CodeDeploy Agent Failing To Start

2017, Oct 02    

We recently found ourself baffled with CodeDeploy, It was failing to deploy an application to our EC2 instances hosted within AWS. It seemed that CodeDeploy was failing due to the CodeDeploy agent not being running on the machine after a instance had launched.

Is the Agent running?

With our debugging head on we remotely connected on to the boxes and run the following powershell commands to check if the service was up and running:

PS> Get-Service -Name codedeployagent

Status   Name               DisplayName
------   ----               -----------
Stopped  codedeployagent    CodeDeploy Host Agent Service

We saw straight away that the service for some reason was stopped, We then tried to start the service manually and check it’s status a few times to see if it kept running.

PS> Start-Service -Name codedeployagent
PS> Get-Service -Name codedeployagent

Status   Name               DisplayName
------   ----               -----------
Running  codedeployagent    CodeDeploy Host Agent Service

Manually starting it seems to do the trick, but why was it failing at startup?

Windows System Logs

We then dig a little deeper as manually starting the service each time we wanted to launch an instance is not scalable. Checking the windows system logs showed us that the service failed to start with the following description:

A timeout was reached (60000 milliseconds) while waiting for the CodeDeploy Host Agent Service service to connect.

windows-event-viewer

It was now obvious to us that the service was taking over 1 minute to start thus making windows services terminate the service from starting. We just needed to know what was taking so long for the service to start.

CodeDeploy Host Agent

A good place to start for finding out what happening within the CodeDeploy agent is looking at the agents logs. The logs can be found within C:\ProgramData\Amazon\CodeDeploy\log directory.

Sadly we discovered that the CodeDeploy agent had not written any logs within the 1 minute while it was starting up.

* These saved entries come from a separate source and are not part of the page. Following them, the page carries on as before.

/-- **If `F` (holomorphic on the disc, continuous on the closed disc) equals `q` on an open arc
of the unit circle, then `F 0 = q`.** (Rotated copies of the arc cover the circle, so the
product `∏ⱼ (F(ωʲ ζ) - q)` vanishes on the circle, hence at the centre by the maximum
principle.) [folklore] -/
theorem apply_zero_eq_of_eqOn_arc {F : ℂ → ℂ} (hFc : ContinuousOn F (closedBall 0 1))
    (hFd : DifferentiableOn ℂ F (ball 0 1)) {q m : ℂ} (hm : ‖m‖ = 1) {θ₁ θ₂ : ℝ} (hθ : θ₁ < θ₂)
    (harc : ∀ θ ∈ Ioo θ₁ θ₂, F (m * exp (θ * I)) = q) : F 0 = q := by
  -- the rotation
  set L : ℝ := θ₂ - θ₁ with hL
  have hLpos : 0 < L := sub_pos.2 hθ
  set n : ℕ := ⌈2 * π / L⌉₊ + 1 with hn
  have hnpos : (0 : ℝ) < n := by simp only [hn]; positivity
  set h : ℝ := 2 * π / n with hh
  have hhpos : 0 < h := by positivity
  have hhL : h < L := by
    simp only [hh]
    rw [div_lt_iff₀ hnpos]
    have := Nat.le_ceil (2 * π / L)
    rw [div_le_iff₀ hLpos] at this
    have hn' : (n : ℝ) = ⌈2 * π / L⌉₊ + 1 := by simp [hn]
    rw [hn']
    nlinarith
  set ω : ℂ := exp (h * I) with hω
  have hωnorm : ∀ j : ℕ, ‖ω ^ j‖ = 1 := fun j ↦ by
    rw [norm_pow, hω, norm_exp_ofReal_mul_I, one_pow]
  set N : ℕ := n + 2 with hN
  set P : ℂ → ℂ := fun ζ ↦ ∏ j ∈ Finset.range N, (F (ω ^ j * ζ) - q) with hP
  -- `P` vanishes on the circle
  have hPsphere : ∀ ζ : ℂ, ‖ζ‖ = 1 → P ζ = 0 := by
    intro ζ hζ
    have hmne : m ≠ 0 := fun h0 ↦ by rw [h0, norm_zero] at hm; exact zero_ne_one hm
    -- `ζ = m e^{iφ}`
    set φ : ℝ := arg (ζ / m) with hφ
    have hζφ : ζ = m * exp (φ * I) := by
      have := norm_mul_exp_arg_mul_I (ζ / m)
      rw [norm_div, hζ, hm, div_one, ofReal_one, one_mul] at this
      rw [this]; field_simp
    obtain ⟨j, hj, k, hk⟩ := exists_rotation_mem φ θ₁ hhpos hhL
    have hjN : j < N := by
      have : (j : ℝ) < n + 2 := by
        have hh' : 2 * π / h = n := by simp only [hh]; field_simp
        rw [hh'] at hj; linarith
      exact_mod_cast this
    apply Finset.prod_eq_zero (Finset.mem_range.2 hjN)
    -- `ω^j ζ = m e^{i(φ + j h)} = m e^{i θ}` with `θ ∈ (θ₁, θ₂)`
    set θ : ℝ := φ + j * h - 2 * π * k with hθdef
    have hθmem : θ ∈ Ioo θ₁ θ₂ := by
      simp only [hL] at hk; exact ⟨hk.1, by linarith [hk.2]⟩
    have hrot : ω ^ j * ζ = m * exp (θ * I) := by
      rw [hζφ, hω, ← Complex.exp_nat_mul, ← mul_assoc, mul_comm (cexp _) m, mul_assoc,
        ← Complex.exp_add]
      congr 1
      have h2 : exp ((θ : ℂ) * I) = exp ((φ : ℂ) * I + (j : ℂ) * ((h : ℂ) * I)) *
          exp ((-k : ℤ) * (2 * π * I)) := by
        rw [← Complex.exp_add]
        congr 1
        simp only [hθdef]
        push_cast
        ring
      rw [h2, exp_int_mul_two_pi_mul_I, mul_one, add_comm]
    rw [hrot, harc θ hθmem, sub_self]
  -- `P` is holomorphic inside and continuous up to the boundary
  have hmaps : ∀ j : ℕ, MapsTo (fun ζ : ℂ ↦ ω ^ j * ζ) (closedBall 0 1) (closedBall 0 1) :=
    fun j ζ hζ ↦ by
      rw [mem_closedBall_zero_iff] at hζ ⊢
      rw [norm_mul, hωnorm j, one_mul]; exact hζ
  have hmaps' : ∀ j : ℕ, MapsTo (fun ζ : ℂ ↦ ω ^ j * ζ) (ball 0 1) (ball 0 1) := fun j ζ hζ ↦ by
    rw [mem_ball_zero_iff] at hζ ⊢
    rw [norm_mul, hωnorm j, one_mul]; exact hζ
  have hPc : ContinuousOn P (closedBall 0 1) := by
    refine continuousOn_finsetProd _ fun j _ ↦ ?_
    exact (hFc.comp (by fun_prop) (hmaps j)).sub continuousOn_const
  have hPd : DifferentiableOn ℂ P (ball 0 1) := by
    refine DifferentiableOn.fun_finsetProd fun j _ ↦ ?_
    exact (hFd.comp (by fun_prop) (hmaps' j)).sub (differentiableOn_const q)
  have hdc : DiffContOnCl ℂ P (ball 0 1) :=
    ⟨hPd, by rw [closure_ball (0 : ℂ) one_ne_zero]; exact hPc⟩
  -- maximum principle
  have hP0 : ‖P 0‖ ≤ 0 := by
    refine Complex.norm_le_of_forall_mem_frontier_norm_le isBounded_ball hdc (fun z hz ↦ ?_)
      (subset_closure (mem_ball_self one_pos))
    rw [frontier_ball (0 : ℂ) one_ne_zero, mem_sphere_zero_iff_norm] at hz
    rw [hPsphere z hz, norm_zero]
  have hP0' : P 0 = 0 := norm_le_zero_iff.1 hP0
  simp only [hP, mul_zero] at hP0'
  obtain ⟨j, -, hj⟩ := Finset.prod_eq_zero_iff.1 hP0'
  exact sub_eq_zero.1 hj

Extending the service startup time

We could not get to the root cause of why the service was not starting within the default service start time so we ended up increasing the start time to 2 minutes instead. We did this by just dropping in to powershell and running the following command:

New-ItemProperty -Path "HKLM:\SYSTEM\CurrentControlSet\Control" -Name "ServicesPipeTimeout" -Value 120000 -PropertyType DWORD -Force

ServicesPipeTimeout : 120000
PSPath              : Microsoft.PowerShell.Core\Registry::HKEY_LOCAL_MACHINE\SYSTEM\CurrentControlSet\Control
PSParentPath        : Microsoft.PowerShell.Core\Registry::HKEY_LOCAL_MACHINE\SYSTEM\CurrentControlSet
PSChildName         : Control
PSDrive             : HKLM
PSProvider          : Microsoft.PowerShell.Core\Registry

This can also be done in the regedit.exe GUI.

What now?

We never really got to the bottom of why the service was not starting in a timely fashion. We imagine it was due to the instance size just taking a little longer due to it’s smaller compute power, the work around however works seamlessly.